/-- ★ **CHART 4**: no monomial `X 0^a·X 4^b` (`= y₃^a y₄^b`, in particular `u = y₃²²y₄⁴³`) lies in `(θ_B, χ₄)` (point `(−1, 0, 0, 0, 1)`). [OURS · F4 (c) input `hu`] -/
theorem monomial_not_mem_span_thetaB_chi4 (a b : ℕ) :
    (X 0 ^ a * X 4 ^ b : MvPolynomial (Fin 5) k) ∉ Ideal.span {X 0 + C 1 + X 1 ^ 9 + X 2 ^ 9 + X 3 ^ 9, X 2 ^ 2 - X 3 ^ 3} :=
  not_mem_span_pair_of_eval k (![-1, 0, 0, 0, 1] : Fin 5 → k) (by simp [eval_X]) (by simp [eval_X]) (eval_monomial04_ne_zero k _ (by simp) (by simp) a b)

/-- ★ **CHART 10**: no `X 0^a·X 4^b` lies in `(θ_B, χ₁₀)` (point `(−1, 0, −1, 1, 1)`). [OURS · F4 (c) input `hu`] -/
theorem monomial_not_mem_span_thetaB_chi10 (a b : ℕ) :
    (X 0 ^ a * X 4 ^ b : MvPolynomial (Fin 5) k) ∉ Ideal.span {X 0 + C 1 + X 1 ^ 9 + X 2 ^ 9 + X 3 ^ 9, X 2 ^ 2 * X 3 - 1} :=
  not_mem_span_pair_of_eval k (![-1, 0, -1, 1, 1] : Fin 5 → k) (by simp [eval_X, show (-1 : k) ^ 9 = -1 by norm_num]) (by simp [eval_X]) (eval_monomial04_ne_zero k _ (by simp) (by simp) a b)

/-- ★ **CHART 16**: no `X 0^a·X 4^b` lies in `(θ_B, χ₁₆)` (point `(−1, 0, 0, 0, 1)`). [OURS · F4 (c) input `hu`] -/
theorem monomial_not_mem_span_thetaB_chi16 (a b : ℕ) :
    (X 0 ^ a * X 4 ^ b : MvPolynomial (Fin 5) k) ∉ Ideal.span {X 0 + C 1 + X 1 ^ 9 + X 2 ^ 9 + X 3 ^ 9, X 3 - X 2 ^ 3} :=
  not_mem_span_pair_of_eval k (![-1, 0, 0, 0, 1] : Fin 5 → k) (by simp [eval_X]) (by simp [eval_X]) (eval_monomial04_ne_zero k _ (by simp) (by simp) a b)
/-- **MR07 eq. (18) with (19) and (20)** (p. 31): let `0 < ε < 1`, `0 < s`, `2η_ε(Λ) ≤ s`, let
`y₁, …, y_m` be independent random vectors of `Λ` with `yᵢ ∼ D_{Λ,s,cᵢ}`, and let `u` be a unit
vector. Then for every fixed `e` and integer vector `z`, the sample `w = e - ∑ᵢ zᵢ(yᵢ - cᵢ)` has
`E⟨u, w⟩² ≤ 2‖e‖² + 2((1/(2π) + ε/(1-ε)) s² + (εs/(1-ε))² m) ∑ᵢ zᵢ²` — as printed:
`⟨u, w⟩² ≤ 2⟨u, e⟩² + 2⟨u, (Y-C)z⟩² ≤ 2‖e‖² + 2⟨u, (Y-C)z⟩²`; by Lemma 4.2,
`|E⟨u, yᵢ - cᵢ⟩| ≤ εs/(1-ε)` (19) and `E⟨u, yᵢ - cᵢ⟩² ≤ (1/(2π) + ε/(1-ε)) s²` (20); and Lemma 2.11
for the one-dimensional vectors `vᵢ = ⟨u, yᵢ - cᵢ⟩` gives
`E⟨u, (Y-C)z⟩² = E(∑ᵢ zᵢvᵢ)² ≤ ((1/(2π) + ε/(1-ε)) s² + (εs/(1-ε))² m) ‖z‖²`.
[cite: MicciancioRegev2007, Thm. 5.23 (proof, p. 31, eqs. (18)–(20))] -/
theorem integral_inner_witness_sq_le {ε s : ℝ} (hε : 0 < ε) (hε1 : ε < 1) (hs : 0 < s)
    (hηs : 2 * smoothingParameter Λ ε ≤ s) (c : Fin m → V) {y : Fin m → Ω → Λ}
    (hmeas : ∀ i, Measurable (y i)) (hind : iIndepFun y P)
    (hy : ∀ i, HasLaw (y i) (discreteGaussian Λ s (c i)).toMeasure P) (e : V) (z : Fin m → ℤ)
    {u : V} (hu : ‖u‖ = 1) :
    ∫ ω, ⟪u, e - ∑ i, (z i : ℝ) • ((y i ω : V) - c i)⟫_ℝ ^ 2 ∂P ≤
      2 * ‖e‖ ^ 2 + 2 * ((((1 / (2 * π) + ε / (1 - ε)) * s ^ 2 + (ε * s / (1 - ε)) ^ 2 * m)) *
        ∑ i, (z i : ℝ) ^ 2) := by
  have hε1' : 0 < 1 - ε := by linarith
  -- the one-dimensional vectors of Lemma 2.11
  set v : Fin m → Ω → ℝ := fun i ω => ⟪(y i ω : V) - c i, u⟫_ℝ with hv
  have hvind : iIndepFun v P :=
    hind.comp (fun i (x : Λ) => ⟪(x : V) - c i, u⟫_ℝ) fun i => measurable_of_countable _
  have hvL2 : ∀ i, MemLp (v i) 2 P := fun i => by
    have h := memLp_two_inner_coe_sub Λ hs (c i) u
    rw [← (hy i).map_eq] at h
    exact h.comp_of_map (hy i).aemeasurable
  -- (20): second moments
  have hl : ∀ i, ∫ ω, ‖v i ω‖ ^ 2 ∂P ≤ (1 / (2 * π) + ε / (1 - ε)) * s ^ 2 := fun i => by
    have h := (hy i).integral_comp (f := fun x : Λ => ⟪(x : V) - c i, u⟫_ℝ ^ 2)
      (measurable_of_countable _).aestronglyMeasurable
    have h20 := abs_integral_discreteGaussian_inner_sub_sq_sub_le Λ hε hε1 hs hηs (c i) u
    rw [hu, one_pow, mul_one, mul_one] at h20
    have hI : ∫ ω, ‖v i ω‖ ^ 2 ∂P =
        ∫ x, ⟪(x : V) - c i, u⟫_ℝ ^ 2 ∂(discreteGaussian Λ s (c i)).toMeasure := by
      rw [← h]
      refine integral_congr_ae (ae_of_all _ fun ω => ?_)
      simp only [hv, Function.comp_apply, Real.norm_eq_abs, sq_abs]
    rw [hI]
    have := (abs_le.1 h20).2
    have hrew : (1 / (2 * π) + ε / (1 - ε)) * s ^ 2 = s ^ 2 / (2 * π) + ε * s ^ 2 / (1 - ε) := by
      ring
    rw [hrew]
    linarith
  -- (19): means
  have hε' : ∀ i, ‖∫ ω, v i ω ∂P‖ ^ 2 ≤ (ε * s / (1 - ε)) ^ 2 := fun i => by
    have h := (hy i).integral_comp (f := fun x : Λ => ⟪(x : V) - c i, u⟫_ℝ)
      (measurable_of_countable _).aestronglyMeasurable
    have h19 := abs_integral_discreteGaussian_inner_sub_le Λ hε hε1 hs hηs (c i) u
    rw [hu, mul_one] at h19
    have hI : ∫ ω, v i ω ∂P = ∫ x, ⟪(x : V) - c i, u⟫_ℝ ∂(discreteGaussian Λ s (c i)).toMeasure := h
    rw [hI, Real.norm_eq_abs]
    exact pow_le_pow_left₀ (abs_nonneg _) h19 2
  -- Lemma 2.11
  have h211 := Literature.Probability.Moments.MicciancioRegev2007.integral_norm_sq_sum_smul_le
    hvind hvL2 hl hε' (fun i => (z i : ℝ))
  -- pointwise: `⟨u, w⟩² ≤ 2‖e‖² + 2(∑ zᵢvᵢ)²`
  have hpt : ∀ ω, ⟪u, e - ∑ i, (z i : ℝ) • ((y i ω : V) - c i)⟫_ℝ ^ 2 ≤
      2 * ‖e‖ ^ 2 + 2 * ‖∑ i, (z i : ℝ) • v i ω‖ ^ 2 := fun ω => by
    have hsplit : ⟪u, e - ∑ i, (z i : ℝ) • ((y i ω : V) - c i)⟫_ℝ =
        ⟪u, e⟫_ℝ - ∑ i, (z i : ℝ) • v i ω := by
      rw [inner_witness_eq]
      simp only [hv, smul_eq_mul, real_inner_comm u]
    have hue : |⟪u, e⟫_ℝ| ≤ ‖e‖ := by
      have := abs_real_inner_le_norm u e
      rwa [hu, one_mul] at this
    have h1 : ⟪u, e⟫_ℝ ^ 2 ≤ ‖e‖ ^ 2 := by
      rw [← sq_abs]
      exact pow_le_pow_left₀ (abs_nonneg _) hue 2
    rw [hsplit, Real.norm_eq_abs, sq_abs]
    nlinarith [sq_nonneg (⟪u, e⟫_ℝ + ∑ i, (z i : ℝ) • v i ω)]
  -- integrability
  have hsumL2 : MemLp (fun ω => ∑ i, (z i : ℝ) • v i ω) 2 P :=
    memLp_finsetSum _ fun i _ => (hvL2 i).const_smul (z i : ℝ)
  have hint2 : Integrable (fun ω => ‖∑ i, (z i : ℝ) • v i ω‖ ^ 2) P :=
    (memLp_two_iff_integrable_sq_norm hsumL2.aestronglyMeasurable).1 hsumL2
  have hint_rhs : Integrable (fun ω => 2 * ‖e‖ ^ 2 + 2 * ‖∑ i, (z i : ℝ) • v i ω‖ ^ 2) P :=
    (integrable_const _).add (hint2.const_mul 2)
  have hwm : Measurable fun ω => e - ∑ i, (z i : ℝ) • ((y i ω : V) - c i) :=
    measurable_const.sub (Finset.measurable_sum _ fun i _ =>
      ((measurable_subtype_coe.comp (hmeas i)).sub measurable_const).const_smul _)
  have hint_lhs : Integrable (fun ω => ⟪u, e - ∑ i, (z i : ℝ) • ((y i ω : V) - c i)⟫_ℝ ^ 2) P := by
    refine hint_rhs.mono' ((Measurable.inner measurable_const hwm).pow_const 2).aestronglyMeasurable
      (ae_of_all _ fun ω => ?_)
    rw [Real.norm_eq_abs, abs_of_nonneg (sq_nonneg _)]
    exact hpt ω
  calc ∫ ω, ⟪u, e - ∑ i, (z i : ℝ) • ((y i ω : V) - c i)⟫_ℝ ^ 2 ∂P
      ≤ ∫ ω, (2 * ‖e‖ ^ 2 + 2 * ‖∑ i, (z i : ℝ) • v i ω‖ ^ 2) ∂P :=
        integral_mono hint_lhs hint_rhs hpt
    _ = 2 * ‖e‖ ^ 2 + 2 * ∫ ω, ‖∑ i, (z i : ℝ) • v i ω‖ ^ 2 ∂P := by
        rw [integral_add (integrable_const _) (hint2.const_mul 2), integral_const, integral_const_mul]
        simp
    _ ≤ _ := by linarith [h211]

▶ [What to do]: Work out the number of lines in the entries above that hold the word "hsplit", giving the number without comment.

▶ [Result of this exercise]: 2